VariantMatcher
VariantMatcher (variantmatcher.org) was developed to connect individuals (researchers and health care providers) around the globe with interest in a specific variant. It enables sharing of variant-level and phenotypic data from participants in research projects for discovery of novel disease genes including the Baylor-Hopkins Center for Mendelian Genomics project. VariantMatcher (Wohler et al. 2021) contains the rare (MAF < 1% in gnomAD), coding (including missense, nonsense, stop-loss, and splice site variants; synonymous are excluded), single nucleotide variants identified in 6,235 VCF files (896,847 unique variants) of affected and unaffected individuals sequenced as part of multiple projects and their detailed phenotypic information.

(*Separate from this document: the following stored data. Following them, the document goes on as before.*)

import Summits.BirchSwinnertonDyer.BirchSwinnertonDyer.Theorems.RamifiedSevenEllipticUnitsStrictControlAnyPrime
import HarnessLib

set_option linter.dupNamespace false

/-!
# `E(K_v)[p] = 0` at a place `v ∤ p` of an arbitrary number field above an ADDITIVE prime `ℓ` of `E/ℚ`
# unramified in `K` (`p ≥ 5`) — the reusable form of the (Av) input of route `RamifiedSevenEllipticUnits`

Cell `bsd-cm`, seat `bsd-cm-k7r-c4` (g4). HONEST FRAMING: a local lemma; closes nothing; BSD is not
proved by any of this. `…StrictControlAnyPrime.good_or_noPTorsion_of_isFrame` proved the away-from-`p`
input (Av) of the exact-control theorem INSIDE an O11 frame (CM field `K`, `d_K = −p`). The argument
is general and is recorded here in reusable form for the other corners of the partition that run a
control theorem over a number field `K` at the bad ADDITIVE primes of a curve `E/ℚ` (inert-bad CM
pairs, quadratic-branch / Kato descents): for ANY number field `K`, any finite place `v` of `K` above a
rational prime `ℓ` with `ℓ ∤ d_K` (so `e(v | ℓ) = 1`) at which `E/ℚ` has neither good nor
multiplicative reduction, and any prime `p ≥ 5`, `p ≠ ℓ`: `E(K_v)[p] = 0`. Proof: the ADDITIVE type
ascends along the unramified `ℚ_ℓ → K_v` (tree theorem A233
`kodairaSymbolAt_baseChange_of_ramificationIdx_eq_one_holds`, Silverman *AEC* VII.5.4 (a)), and
Mazur's Step 1 over the discrete valuation ring `𝒪_v` (`[E(K_v) : E₀(K_v)] ≤ 4 < p`, `E₀/E₁ ↪ k̄_v⁺`
has no `p`-torsion as `char k_v = ℓ ≠ p`, `E₁(K_v)` is pro-`ℓ`;
`eq_zero_of_hasAdditiveReduction_of_prime_nsmul_eq_zero`) on the `𝒪_v`-minimal model, transported to
the given equation.

* `hasAdditiveReductionAt_ratPlace_of_not_good_of_not_mult` — `¬ Good ∧ ¬ Mult` at `ℓ` ⇒ additive at
  the place of `ℚ` under `v`;
* `noPTorsion_adicCompletion_of_hasAdditiveReductionAt` — `W_K` additive at `v`, `p ≥ 5`, `v ∤ p` ⇒
  `W_K(K_v)[p] = 0`;
* **`noPTorsion_adicCompletion_of_not_good_of_not_mult_of_not_dvd_discr`** — the statement above.

References: [SilvermanAEC2009] Prop. VII.5.4 (a); [Mazur1977] Ch. III §5 Step 1 (p. 158);
[SilvermanATAEC1994] Cor. IV.9.2(d).
-/

noncomputable section

open scoped Classical

open WeierstrassCurve NumberField IsDedekindDomain Field
  Literature.NumberTheory.EllipticCurves
  Literature.NumberTheory.EllipticCurves.Rank1Residual
  Literature.NumberTheory.DiophantineGeometry
  Summit.BirchSwinnertonDyer.Rank1Residual
  Summit.BirchSwinnertonDyer.Rank1Residual.X11b

namespace Summit.BirchSwinnertonDyer.BirchSwinnertonDyer.Theorems.RamifiedSevenEllipticUnits

/-- **Neither good nor multiplicative at `ℓ` ⇒ additive at the place `v₀` of `ℚ` with `primesEquiv v₀ = ℓ`**
(trichotomy on the chosen `𝒪_{v₀}`-minimal model; the prime-indexed and place-indexed predicates agree,
`hasGoodReductionAtPrime_primesEquiv_iff_holds` / `hasMultiplicativeReductionAtPrime_primesEquiv_iff_holds`).
[cite: SilvermanAEC2009, VII.5 Prop. 5.1] -/
theorem hasAdditiveReductionAt_ratPlace_of_not_good_of_not_mult (W : WeierstrassCurve ℚ) [W.IsElliptic]
    (ℓ : ℕ) [Fact ℓ.Prime] (hg : ¬ Good W ℓ) (hm : ¬ Mult W ℓ) (v₀ : HeightOneSpectrum (𝓞 ℚ))
    (hv₀ : (Rat.HeightOneSpectrum.primesEquiv v₀ : ℕ) = ℓ) : W.HasAdditiveReductionAt v₀ := by
  have hng : ¬ W.HasGoodReductionAt v₀ := fun h ↦
    hg ((hasGoodReductionAtPrime_primesEquiv_iff_holds W v₀ ℓ hv₀).mpr h)
  have hnm : ¬ W.HasMultiplicativeReductionAt v₀ := fun h ↦
    hm ((hasMultiplicativeReductionAtPrime_primesEquiv_iff_holds W v₀ ℓ hv₀).mpr h)
  rcases hasGoodReduction_or_hasMultiplicativeReduction_or_hasAdditiveReduction
      (v₀.adicCompletionIntegers ℚ) (W := W.localMinimalModel v₀) with h | h | h
  · exact absurd (show W.HasGoodReductionAt v₀ from h) hng
  · exact absurd (show W.HasMultiplicativeReductionAt v₀ from h) hnm
  · exact h

/-- **Additive reduction of `W_K` at `v ∤ p`, `p ≥ 5` ⇒ `W_K(K_v)[p] = 0`** (Mazur's Step 1 at `q ≠ N`
over the discrete valuation ring `𝒪_v`, on the `𝒪_v`-minimal model, transported to the given equation
along the minimising variable change). Any number field `K`, any `W/ℚ`.
[cite: Mazur1977, Ch. III §5 Step 1 (p. 158)] [cite: SilvermanATAEC1994, Cor. IV.9.2(d)] -/
theorem noPTorsion_adicCompletion_of_hasAdditiveReductionAt (W : WeierstrassCurve ℚ) [W.IsElliptic]
    {p : ℕ} (hp : p.Prime) (h5 : 5 ≤ p) {K : Type} [Field K] [NumberField K]
    (v : HeightOneSpectrum (𝓞 K)) (hpv : ((p : ℕ) : 𝓞 K) ∉ v.asIdeal)
    (hadd : (W.baseChange K).HasAdditiveReductionAt v) :
    ∀ R : ((W.baseChange K).baseChange (v.adicCompletion K)).toAffine.Point, p • R = 0 → R = 0 := by
  haveI : Finite (IsLocalRing.ResidueField (v.adicCompletionIntegers K)) :=
    HeightOneSpectrum.finite_residueField_adicCompletionIntegers K v
  haveI : PerfectField (IsLocalRing.ResidueField (v.adicCompletionIntegers K)) := PerfectField.ofFinite
  have hmin : (((W.baseChange K).baseChange (v.adicCompletion K)).minimal
      (v.adicCompletionIntegers K)).HasAdditiveReduction (v.adicCompletionIntegers K) := hadd
  haveI := hmin
  haveI : (((W.baseChange K).baseChange (v.adicCompletion K)).minimal
      (v.adicCompletionIntegers K)).IsElliptic := by
    unfold minimal baseChange; infer_instance
  have hpk : (p : IsLocalRing.ResidueField (v.adicCompletionIntegers K)) ≠ 0 :=
    WeierstrassCurve.natCast_residueField_ne_zero hpv
  have hX : ∀ P : (((W.baseChange K).baseChange (v.adicCompletion K)).minimal
      (v.adicCompletionIntegers K)).toAffine.Point, p • P = 0 → P = 0 :=
    fun P hP ↦ eq_zero_of_hasAdditiveReduction_of_prime_nsmul_eq_zero
      (v.adicCompletionIntegers K) _ hp h5 hpk hP
  obtain ⟨D, hD⟩ : ∃ D : VariableChange (v.adicCompletion K),
      ((W.baseChange K).baseChange (v.adicCompletion K)).minimal (v.adicCompletionIntegers K) =
        D • (W.baseChange K).baseChange (v.adicCompletion K) := ⟨_, rfl⟩
  rw [hD] at hX
  intro R hR
  have h := hX (VariableChange.pointEquiv ((W.baseChange K).baseChange (v.adicCompletion K)) D R)
    (by rw [← map_nsmul, hR, map_zero])
  exact (AddEquiv.map_eq_zero_iff _).mp h

/-- **`E(K_v)[p] = 0` above an ADDITIVE prime `ℓ` of `E/ℚ` unramified in `K`**: for any number field `K`,
a finite place `v` of `K` above the rational prime `ℓ` with `ℓ ∤ d_K`, `E/ℚ` neither good nor
multiplicative at `ℓ`, and a prime `p ≥ 5`, `p ≠ ℓ`: no `K_v`-point of `E_K` of order `p`. The additive
type ascends along the unramified `ℚ_ℓ → K_v` (`e(v | ℓ) = 1` by Dedekind; tree theorem A233
`kodairaSymbolAt_baseChange_of_ramificationIdx_eq_one_holds`), then
`noPTorsion_adicCompletion_of_hasAdditiveReductionAt`. [cite: SilvermanAEC2009, Prop. VII.5.4 (a) with proof]
[cite: Mazur1977, Ch. III §5 Step 1 (p. 158)] -/
theorem noPTorsion_adicCompletion_of_not_good_of_not_mult_of_not_dvd_discr (W : WeierstrassCurve ℚ)
    [W.IsElliptic] (ℓ : ℕ) [Fact ℓ.Prime] {p : ℕ} (hp : p.Prime) (h5 : 5 ≤ p) (hℓp : ℓ ≠ p)
    (hg : ¬ Good W ℓ) (hm : ¬ Mult W ℓ) {K : Type} [Field K] [NumberField K]
    (hℓd : ¬ (ℓ : ℤ) ∣ NumberField.discr K) (v : HeightOneSpectrum (𝓞 K))
    (hℓv : ((ℓ : ℕ) : 𝓞 K) ∈ v.asIdeal) :
    ∀ R : ((W.baseChange K).baseChange (v.adicCompletion K)).toAffine.Point, p • R = 0 → R = 0 := by
  -- the place of `ℚ` under `v` is the one at `ℓ`
  set v₀ : HeightOneSpectrum (𝓞 ℚ) := v.under (𝓞 ℚ) with hv₀def
  haveI : v.asIdeal.LiesOver v₀.asIdeal := ⟨rfl⟩
  have hv₀ : v.under (𝓞 ℚ) = ratPlace ℓ := under_eq_ratPlace_of_mem hℓv
  have hℓeq : (Rat.HeightOneSpectrum.primesEquiv v₀ : ℕ) = ℓ := by
    rw [hv₀def, hv₀, primesEquiv_ratPlace]
  -- `p ∉ v` (as `ℓ ∈ v`, `ℓ ≠ p`, and `v ∩ ℤ` is the prime ideal `(ℓ)`)
  have hpv : ((p : ℕ) : 𝓞 K) ∉ v.asIdeal := by
    intro hpv
    haveI : Fact p.Prime := ⟨hp⟩
    have h1 : v.under (𝓞 ℚ) = ratPlace p := under_eq_ratPlace_of_mem hpv
    have h2 : (Rat.HeightOneSpectrum.primesEquiv (v.under (𝓞 ℚ)) : ℕ) = p := by
      rw [h1, primesEquiv_ratPlace]
    rw [← hv₀def, hℓeq] at h2
    exact hℓp h2
  -- additive at `v₀`, then at `v` along the unramified `v | v₀`
  have hadd : W.HasAdditiveReductionAt v₀ :=
    hasAdditiveReductionAt_ratPlace_of_not_good_of_not_mult W ℓ hg hm v₀ hℓeq
  have hℓd' : ¬ ((Rat.HeightOneSpectrum.primesEquiv v₀ : ℕ) : ℤ) ∣ NumberField.discr K := by
    rwa [hℓeq]
  have he : v.asIdeal.ramificationIdx (𝓞 ℚ) = 1 :=
    KolyvaginHloc.ramificationIdx_eq_one_of_not_dvd_discr v₀ v hℓd'
  haveI : PerfectField (IsLocalRing.ResidueField (v₀.adicCompletionIntegers ℚ)) := PerfectField.ofFinite
  haveI : Finite (IsLocalRing.ResidueField (v.adicCompletionIntegers K)) :=
    HeightOneSpectrum.finite_residueField_adicCompletionIntegers K v
  haveI : PerfectField (IsLocalRing.ResidueField (v.adicCompletionIntegers K)) := PerfectField.ofFinite
  have hc : (algebraMap ℚ K).comp (algebraMap (𝓞 ℚ) ℚ) =
      (algebraMap (𝓞 K) K).comp (algebraMap (𝓞 ℚ) (𝓞 K)) := by
    rw [← IsScalarTower.algebraMap_eq, ← IsScalarTower.algebraMap_eq]
  have hwv : v.asIdeal.under (𝓞 ℚ) = v₀.asIdeal := rfl
  have haddK : (W.baseChange K).HasAdditiveReductionAt v :=
    hasAdditiveReductionAt_baseChange_of_ramificationIdx_eq_one
      (UnramifiedBaseChange.kodairaSymbolAt_baseChange_of_ramificationIdx_eq_one_holds K v₀ v W)
      hc hwv (KolyvaginHloc.not_map_le_sq_of_ramificationIdx_eq_one' hwv he) hadd
  exact noPTorsion_adicCompletion_of_hasAdditiveReductionAt W hp h5 v hpv haddK

end Summit.BirchSwinnertonDyer.BirchSwinnertonDyer.Theorems.RamifiedSevenEllipticUnits

end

To comply with patient privacy and security regulations, users of the site must register and be approved by site administrators after verification that the user is a clinician, researcher or health care providers. Users may upload up to 10 genomic coordinates per day to the site and are notified of any match. The query format is “chr:coordinate refAllele > altAllele” (e.g. chr2:1234567G > T) and is available for genomic builds hg18, hg19, or hGRCh38. The current VariantMatcher data is on the hg19 build of the human reference assembly. Queries that use hg18 or hg38 are lifted over to hg19 before the match occurs. Phenotypic features can also be added, but the match is based only on the genomic location. If the user adds phenotype information (minimum of three features and maximum of six), however, and there is a match based on genomic location, the phenotype information from the matched entries is shared in the email notifying the users of the match. When there is a match, both parties are notified by simultaneous emails so that they can choose to exchange additional information about their cases. If a match is not made, the queried coordinates can be stored for future matching.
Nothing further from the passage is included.